Which child pairs with which child is kinda arbitrary, as long as a child only gets paired once. I just use the easiest way.

Then, for each pair, we build a sub pairing heap. This is called meld. The melding procedure is very simple. Pick the smaller one in the pair to be the root, and add the bigger one to the second layer of the smaller one.

# The heap built with the first pair
{5, [
  {6, []}
]}

# The heap built with the second pair
{3, [
  {4, []}
]}

# The heap built with the third pair
{2, []}

There are still more than 1 heaps, so we do the pair-and-meld again.

Pairing:

# Pair 1
{
  {5, [
    {6, []}
  ]},
  {3, [
    {4, []}
  ]}
}

# Pair 2
{
  {2, []},
  nil
}

Melding:

# Heap built with pair 1
{3, [
  {5, [
    {6, []}
  ]},
  {4, []}
]}

# Heap built with pair 2
{2, []}

Well, there are still 2 heaps, so we pair them up and meld again. The result is

{2, [
  {3, [
    {5, [
      {6, []}
    ]},
    {4, []}
  ]}
]}

The idea of pairing heap is to postpone the restructuring until the heap become multiple trees.

Aetherus · December 27, 2022, 1:21am

By the way, adding a new item to an existing heap can also be viewed as pairing the heap with {new_item, []} and melding them.

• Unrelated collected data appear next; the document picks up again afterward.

import Literature.AlgebraicGeometry.AbelianSchemes.AbelianSchemeKOfL
import Literature.AlgebraicGeometry.Modules.PicardGroupSheafCohomologyThickening
import Literature.AlgebraicGeometry.Deformation.InvertibleSheafExtensions
import Literature.AlgebraicGeometry.Modules.CechPicToSheafCohomology
import Literature.AlgebraicGeometry.Modules.UnitCocyclePullback
import Literature.AlgebraicGeometry.Deformation.FirstOrderPairUnitsClassShift
import HarnessLib

/-!
# Classes of `(1 × k)^*Λ(L)` for infinitesimal points `k` of an abelian scheme are truncated exponentials
# (Mumford, *Abelian Varieties* §13, proof of the Theorem pp. 126–127; Hartshorne, *Deformation Theory* §6 Thm. 6.4)

Layer `Literature/AlgebraicGeometry/AbelianSchemes`, namespace `Literature.AlgebraicGeometry.AbelianSchemes.AbelianSchemeOver`.
THEOREMS ONLY (no definition, no named fact, no instance, no notation, no `sorry`).

Setting: `A/S` an abelian scheme, `L` of rank one on `A` rigidified along the zero section (`ε^*[L] = 1`), Mumford's bundle
`Λ(L) = m^*L ⊗ p₁^*L⁻¹ ⊗ p₂^*L⁻¹` on `A ×_S A` (★ `mumfordBundle`, class ★ `mumfordClass`), a morphism `ι₀ : T₀ → T` over `S` such
that `1_A × ι₀ : A_{T₀} → A_T` is a first-order thickening with ideal `𝓘` (★ `IsFirstOrderThickening`, ★ `idealSheafAb`, truncated
exponential ★ `truncExp : 𝓘 → 𝒪^×_{A_T}`).

* `cechPic_pullback_whiskerLeft_one_mumfordClass` — `(1_A × 1_T)^*[Λ(L)] = 1` (the unit point lies in `K(L)(T)`, ★ `kOfL`).
* `detClassH_pullback_whiskerLeft_mumfordBundle_eq_toH` — the class of `(1 × k)^*Λ(L)` in `H¹(A_T, 𝒪^×)` read on a cocycle `c`
  presenting `[Λ(L)]`.
* **`exists_cocycle_detClassH_pullback_whiskerLeft_mumfordBundle_eq`** — for an INFINITESIMAL point `k : T → A` (`ι₀ ≫ k = 1`) the class
  of `(1 × k)^*Λ(L)` in `H¹(A_T, 𝒪^×)` is `H¹(truncExp)` of the class of an explicit `𝓘`-valued Čech cocycle (values
  `(1 × k)♯(c)·(1 × 1)♯(c)⁻¹ − 1`): the pair theorem ★ `Deformation.UnitCocycle.exists_toH_pullback_eq_add_map_truncExp` for
  `u₁ = 1 × 1`, `u₂ = 1 × k` (they agree on `A_{T₀}`) and the first bullet.  This is the `(cls, hcls)` input of the Kodaira–Spencer
  count ★ `AbelianSchemeOver.exists_lift_detClassH_eq_add_of_count` ([MumfordAV1970] §13 pp. 126–127, «the liftings of the sheaf
  differ by an element of `H¹(𝒪) ⊗ I`»).

Cell `hodgecm-mathlib` (FLOOR 0), P1 (Mc) N3′ letter S-e, brick K2; author F0P1c-p01 (g0).  PROOF lane, generic capital.
HC_CM is proved only modulo the 7 printed citations until rung 0 closes; nothing here is about HC.

## References
* [MumfordAV1970] D. Mumford, *Abelian Varieties* (1970), §13, proof of the Theorem (pp. 125–130).
* [Hartshorne2010] R. Hartshorne, *Deformation Theory*, GTM 257 (2010), §6 Thm. 6.4 (b) and its proof (pp. 50–51).
* [Hartshorne1977] R. Hartshorne, *Algebraic Geometry* (1977), III Ex. 4.5 (`Pic = Ȟ¹(𝒪^*)`).
-/

set_option autoImplicit false

noncomputable section

-- `TopCat.Presheaf`/`Scheme.Modules` are not reducible (as in ★ `AbelianSchemeKOfL`).
set_option backward.isDefEq.respectTransparency false

open CategoryTheory CategoryTheory.Limits AlgebraicGeometry MonoidalCategory CartesianMonoidalCategory
open scoped MonObj

namespace Literature.AlgebraicGeometry.AbelianSchemes

open Literature.AlgebraicGeometry.Motives Literature.AlgebraicGeometry.Modules Literature.AlgebraicGeometry.Deformation

namespace AbelianSchemeOver

section Classes

variable {S : Scheme.{0}} (A : AbelianSchemeOver S) {L : A.left.Modules} (hL : HasRank L 1)
  (hε : CechPic.pullback A.unitSection (detClass (HasRank.isFiniteLocallyFree' hL)) = 1)

include hε in
/-- **`(1_A × 1_T)^*[Λ(L)] = 1`**: the unit `T`-point lies in `K(L)(T)` for `L` rigidified along the identity section
(★ `kOfL` is a subgroup). [cite: MumfordAV1970, §13 (p. 123)] -/
theorem cechPic_pullback_whiskerLeft_one_mumfordClass (T : Over S) :
    CechPic.pullback (A.X ◁ (1 : T ⟶ A.X)).left (A.mumfordClass (detClass (HasRank.isFiniteLocallyFree' hL))) = 1 :=
  (A.memKOfL_iff_mumfordClass hL (1 : T ⟶ A.X)).1 ((A.mem_kOfL_iff hL hε (1 : T ⟶ A.X)).1 (Subgroup.one_mem _))

/-- **The class of `(1_A × k)^*Λ(L)` in `H¹(A_T, 𝒪^×)` read on a presenting cocycle**: if `c` presents `[Λ(L)]`, then
`detClassH ((1 × k)^*Λ(L)) = ((1 × k)^*c).toH`. [cite: Hartshorne1977, III Ex. 4.5] -/
theorem detClassH_pullback_whiskerLeft_mumfordBundle_eq_toH {T : Over S} (k : T ⟶ A.X) (c : UnitCocycle (A.X ⊗ A.X).left)
    (hc : CechPic.mk c = A.mumfordClass (detClass (HasRank.isFiniteLocallyFree' hL))) :
    detClassH (HasRank.isFiniteLocallyFree' (hasRank_pullback (A.X ◁ k).left (A.hasRank_mumfordBundle hL))) =
      (UnitCocycle.pullback (A.X ◁ k).left c).toH := by
  have hΛf := HasRank.isFiniteLocallyFree' (A.hasRank_mumfordBundle hL)
  have e1 : detClass (HasRank.isFiniteLocallyFree' (hasRank_pullback (A.X ◁ k).left (A.hasRank_mumfordBundle hL))) =
      CechPic.pullback (A.X ◁ k).left (detClass hΛf) :=
    (detClass_congr _ (hΛf.pullback (A.X ◁ k).left)).trans (detClass_pullback (A.X ◁ k).left hΛf)
  rw [A.detClass_mumfordBundle hL] at e1
  have e2 : CechPic.pullback (A.X ◁ k).left (A.mumfordClass (detClass (HasRank.isFiniteLocallyFree' hL))) =
      CechPic.mk (UnitCocycle.pullback (A.X ◁ k).left c) := by
    rw [← hc, CechPic.pullback_mk]
  exact (detClassH_def _).trans ((congrArg (fun y => (CechPic.toSheafH (A.X ⊗ T).left y).toAdd) (e1.trans e2)).trans
    (CechPic.toAdd_toSheafH_mk _))

include hε in
/-- **KODAIRA–SPENCER CLASSES OF INFINITESIMAL POINTS** ([MumfordAV1970] §13 pp. 126–127; [Hartshorne2010] §6 proof of Thm. 6.4).
Let `ι₀ : T₀ → T` over `S` make `1_A × ι₀ : A_{T₀} → A_T` a first-order thickening with ideal `𝓘`, let `c` be a Čech cocycle of
units on `A ×_S A` presenting `[Λ(L)]` (`L` of rank one, rigidified along `ε`), and let `k : T → A` be an INFINITESIMAL point
(`ι₀ ≫ k = 1`).  Then the class of `(1 × k)^*Λ(L)` in `H¹(A_T, 𝒪^×)` is the truncated exponential of an `𝓘`-valued Čech cocycle
`x` whose values are `(1 × k)♯(c) · (1 × 1)♯(c)⁻¹ − 1` (the difference derivation of `1 × k` and `1 × 1` applied to `dlog c`):
`detClassH ((1 × k)^*Λ(L)) = H¹(truncExp)(q(x))`.  Proof: the pair theorem ★ `UnitCocycle.exists_toH_pullback_eq_add_map_truncExp`
for `u₁ = 1 × 1`, `u₂ = 1 × k` (they agree on `A_{T₀}`), and `[(1 × 1)^*Λ(L)] = 1`.
[cite: MumfordAV1970, §13 (proof of the Theorem, pp. 125–130)] [cite: Hartshorne2010, §6 Thm. 6.4 (b) with its proof (pp. 50–51)] -/
theorem exists_cocycle_detClassH_pullback_whiskerLeft_mumfordBundle_eq {T₀ T : Over S} (ι₀ : T₀ ⟶ T)
    [IsFirstOrderThickening (A.X ◁ ι₀).left] (c : UnitCocycle (A.X ⊗ A.X).left)
    (hc : CechPic.mk c = A.mumfordClass (detClass (HasRank.isFiniteLocallyFree' hL))) (k : T ⟶ A.X) (hk : ι₀ ≫ k = 1) :
    ∃ x : cechOneCocycles (idealSheafAb (A.X ◁ ι₀).left)
        (UnitCocycle.mul (UnitCocycle.pullback (A.X ◁ k).left c)
          (UnitCocycle.inv (UnitCocycle.pullback (A.X ◁ (1 : T ⟶ A.X)).left c))).U,
      (∀ a b : ↥((A.X ⊗ T).left),
        idealVal (A.X ◁ ι₀).left _ ((x : CechOneCochain (idealSheafAb (A.X ◁ ι₀).left) _) a b) =
          (UnitCocycle.mul (UnitCocycle.pullback (A.X ◁ k).left c)
            (UnitCocycle.inv (UnitCocycle.pullback (A.X ◁ (1 : T ⟶ A.X)).left c))).g a b _ inf_le_left inf_le_right - 1) ∧
      detClassH (HasRank.isFiniteLocallyFree' (hasRank_pullback (A.X ◁ k).left (A.hasRank_mumfordBundle hL))) =
        Sheaf.H.map (truncExp (A.X ◁ ι₀).left) 1
          (cechToH (idealSheafAb (A.X ◁ ι₀).left) _
            (UnitCocycle.mul (UnitCocycle.pullback (A.X ◁ k).left c)
              (UnitCocycle.inv (UnitCocycle.pullback (A.X ◁ (1 : T ⟶ A.X)).left c))).iSup_U_eq_top x) := by
  have hu : (A.X ◁ ι₀).left ≫ (A.X ◁ (1 : T ⟶ A.X)).left = (A.X ◁ ι₀).left ≫ (A.X ◁ k).left := by
    rw [← Over.comp_left, ← Over.comp_left, ← MonoidalCategory.whiskerLeft_comp, ← MonoidalCategory.whiskerLeft_comp,
      MonObj.comp_one, hk]
  obtain ⟨x, hx, hclass⟩ :=
    UnitCocycle.exists_toH_pullback_eq_add_map_truncExp (A.X ◁ ι₀).left (A.X ◁ (1 : T ⟶ A.X)).left (A.X ◁ k).left hu c
  refine ⟨x, hx, ?_⟩
  have h0 : CechPic.mk (UnitCocycle.pullback (A.X ◁ (1 : T ⟶ A.X)).left c) = 1 := by
    rw [← CechPic.pullback_mk, hc, A.cechPic_pullback_whiskerLeft_one_mumfordClass hL hε T]
  have h1 : (UnitCocycle.pullback (A.X ◁ (1 : T ⟶ A.X)).left c).toH = 0 :=
    (CechPic.toAdd_toSheafH_mk _).symm.trans
      ((congrArg (fun y => (CechPic.toSheafH (A.X ⊗ T).left y).toAdd) h0).trans (by rw [map_one, toAdd_one]))
  exact (A.detClassH_pullback_whiskerLeft_mumfordBundle_eq_toH hL k c hc).trans
    (hclass.trans ((congrArg (· + _) h1).trans (zero_add _)))

end Classes

end AbelianSchemeOver

end Literature.AlgebraicGeometry.AbelianSchemes

end
import Mathlib
import Summits.QuantumFields.YangMills.Theses.GuardedThresholdRemoval
import Summits.QuantumFields.YangMills.Theorems.SpecificationCompactnessHeightZeroDensityBridge

/-!
# `UnitLawCollarDominated` (route GuardedThresholdRemoval, crux r201, stmt-QuantumFields-28045) ⇐ the height-zero clause of the tree's
# heightwise `K`-uniform upper stability schema — the SAME Bałaban-facing input as `UnitDensityUI` of route SpecificationCompactness

`T3HeightwiseDensityBounds.HeightwiseUpperBound F γ` at height `n = 0` is a `K`-UNIFORM a.e. bound `Z_K⁻¹ρ̂_K ≤ C(F, γ)` on the normalised
renormalised unit density ([Balaban1985UV3] Thm 1: (5) at `k = K` over (6), quotient reading — typed in the tree, NOT asserted).  By the bridge
`…HeightZeroDensityBridge` (`D_{0,K} = A_K`, `unitLaw_le_smul_of_heightZeroBound`) it dominates the unit laws by product Haar, `unitLaw_K ≤ C·dU`,
for EVERY `K` and EVERY measurable set — in particular on the guard collars, which is `UnitLawCollarDominated` (with `η₀ := 1`, `K₀ := 0`).
So the two R3 lines GuardedThresholdRemoval (crux 28045) and SpecificationCompactness (crux 28251 `UnitDensityUI`,
`unitDensityUI_of_heightwiseUpperBound`) hang on ONE tree schema clause.

HONEST FRAMING.  A door from a hypothesis schema to the crux (conditional; credits nothing by itself); rung R3 RECORD line; nothing about
`ContinuumYM3Torus` or the YM mass gap is proved.
-/

noncomputable section

namespace Summit.QuantumFields.YangMills.Theorems.SpecificationCompactnessKernel

open MeasureTheory Filter Topology
open Literature.MathematicalPhysics.QuantumFieldTheory.Balaban1983to89
open Literature.MathematicalPhysics.QuantumFieldTheory.Balaban1983to89.T3ContinuumYM3Torus
open Literature.MathematicalPhysics.QuantumFieldTheory.Balaban1983to89.Missing
open Literature.MathematicalPhysics.QuantumFieldTheory.Balaban1983to89.T4Continuum
open Literature.MathematicalPhysics.QuantumFieldTheory.Balaban1983to89.T3ThresholdRemoval
open Literature.MathematicalPhysics.QuantumFieldTheory.Balaban1983to89.T3UnitLawDensityEML
open Literature.MathematicalPhysics.QuantumFieldTheory.Balaban1983to89.T3HeightwiseDensityBounds

/-- **`UnitLawCollarDominated` ⇐ the heightwise upper stability schema with a coupling threshold** (only its height-zero clause is used;
`η₀ := 1`, `K₀ := 0`, `C := max C₀ 0`; the collar restriction is not needed). [cite: Balaban1985UV3, Thm 1 p.257, (5)-(6) pp.256-257] -/
theorem unitLawCollarDominated_of_heightwiseUpperBound
    (h : ∃ γ₂ : ℝ, 0 < γ₂ ∧ ∀ (F : T3Family) (γ : ℝ), 0 < γ → γ ≤ γ₂ → HeightwiseUpperBound F γ) :
    Summit.QuantumFields.YangMills.Theses.GuardedThresholdRemoval.UnitLawCollarDominated := by
  obtain ⟨γ₂, hγ₂, hH⟩ := h
  refine ⟨γ₂, hγ₂, fun F γ hγ hle => ?_⟩
  obtain ⟨C, hC⟩ := (hH F γ hγ hle) 0
  refine ⟨1, one_pos, max C 0, 0, fun K _ S _ => ?_⟩
  have hdom := unitLaw_le_smul_of_heightZeroBound F hγ.le (C := max C 0)
    (fun K hK => (hC K hK).mono fun V hV => hV.trans (le_max_left _ _)) K
  have h1 : F.unitLaw ℰp measurableE_ℰp γ K S ≤
      ENNReal.ofReal (max C 0) * fieldMeasure (F.P 0) 0 (Matrix.specialUnitaryGroup (Fin 2) ℂ) S := by
    have := (Measure.le_iff'.1 hdom) S
    simpa [Measure.smul_apply] using this
  haveI : IsProbabilityMeasure (fieldMeasure (F.P 0) 0 (Matrix.specialUnitaryGroup (Fin 2) ℂ)) :=
    Missing.isProbabilityMeasure_fieldMeasure (F.P 0) 0
  have hfin : ENNReal.ofReal (max C 0) * fieldMeasure (F.P 0) 0 (Matrix.specialUnitaryGroup (Fin 2) ℂ) S ≠ ⊤ :=
    ENNReal.mul_ne_top ENNReal.ofReal_ne_top (measure_ne_top _ _)
  show (F.unitLaw ℰp measurableE_ℰp γ K S).toReal ≤
    max C 0 * (fieldMeasure (F.P 0) 0 (Matrix.specialUnitaryGroup (Fin 2) ℂ) S).toReal
  calc (F.unitLaw ℰp measurableE_ℰp γ K S).toReal
      ≤ (ENNReal.ofReal (max C 0) * fieldMeasure (F.P 0) 0 (Matrix.specialUnitaryGroup (Fin 2) ℂ) S).toReal :=
        ENNReal.toReal_mono hfin h1
    _ = max C 0 * (fieldMeasure (F.P 0) 0 (Matrix.specialUnitaryGroup (Fin 2) ℂ) S).toReal := by
        rw [ENNReal.toReal_mul, ENNReal.toReal_ofReal (le_max_right _ _)]

end Summit.QuantumFields.YangMills.Theorems.SpecificationCompactnessKernel

end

stevensonmt · December 27, 2022, 2:29pm

@Aetherus, thank you so much for the detailed replies. I think some typos from typing on my phone probably contributed to making my question more confusing rather than your English which is excellent as far as I can tell. What I meant was that because the pop and insert actions are sequential there is an intermediate state that can affect the ultimate shape of the end result.
Following the OP’s steps:
Push 4
{4, []}
Push 8

{4, [ 
    {8, []}
    ]}

Push 9

{4, [
    {9, []},
    {8, []}
  ]}

Pop first element

{ {9, []}, {8, []} } => pairing/melding => {8, [ {9, []} ] }

Push 11

{8, [
    {9, []},
    {11, []}
    ]}

Pop first element (after pair/meld)

{9, [ {11, [] } ] }

Push 20

{9, [ {11, []}, {20, []} ] }

Pop first element

{ 11, [ {20, []} ] }

Push 15

{11, [ {15, []}, {20, []} ] }

But the only way I can see to end up with your third example

would be to push 15, then push 20, then push 11. So the end result is equivalent in function but the underlying structure depends on the order of operations. As opposed to a binary tree heap where the structure is “rebalanced” on each operation. (I’m not sure if that’s the technically correct use of rebalancing, hence the quotation marks.) Have I misunderstood the pairing heap?

Aetherus · December 27, 2022, 10:02pm

You understand it quite well. Yes, pairing heap does not even try to rebalance. It just keeps the amortized O(log n) time per pop. A small detail though, push does not need to keep the second layer sorted. Any O(1) operation to add a child works fine. For an Elixir list, it’s [new_child | old_children].

stevensonmt · December 27, 2022, 11:09pm

Oh, right, thanks.
This then

should have been
{9, [ {20, []}, {11, []} ] }

Really appreciate your patient explanation.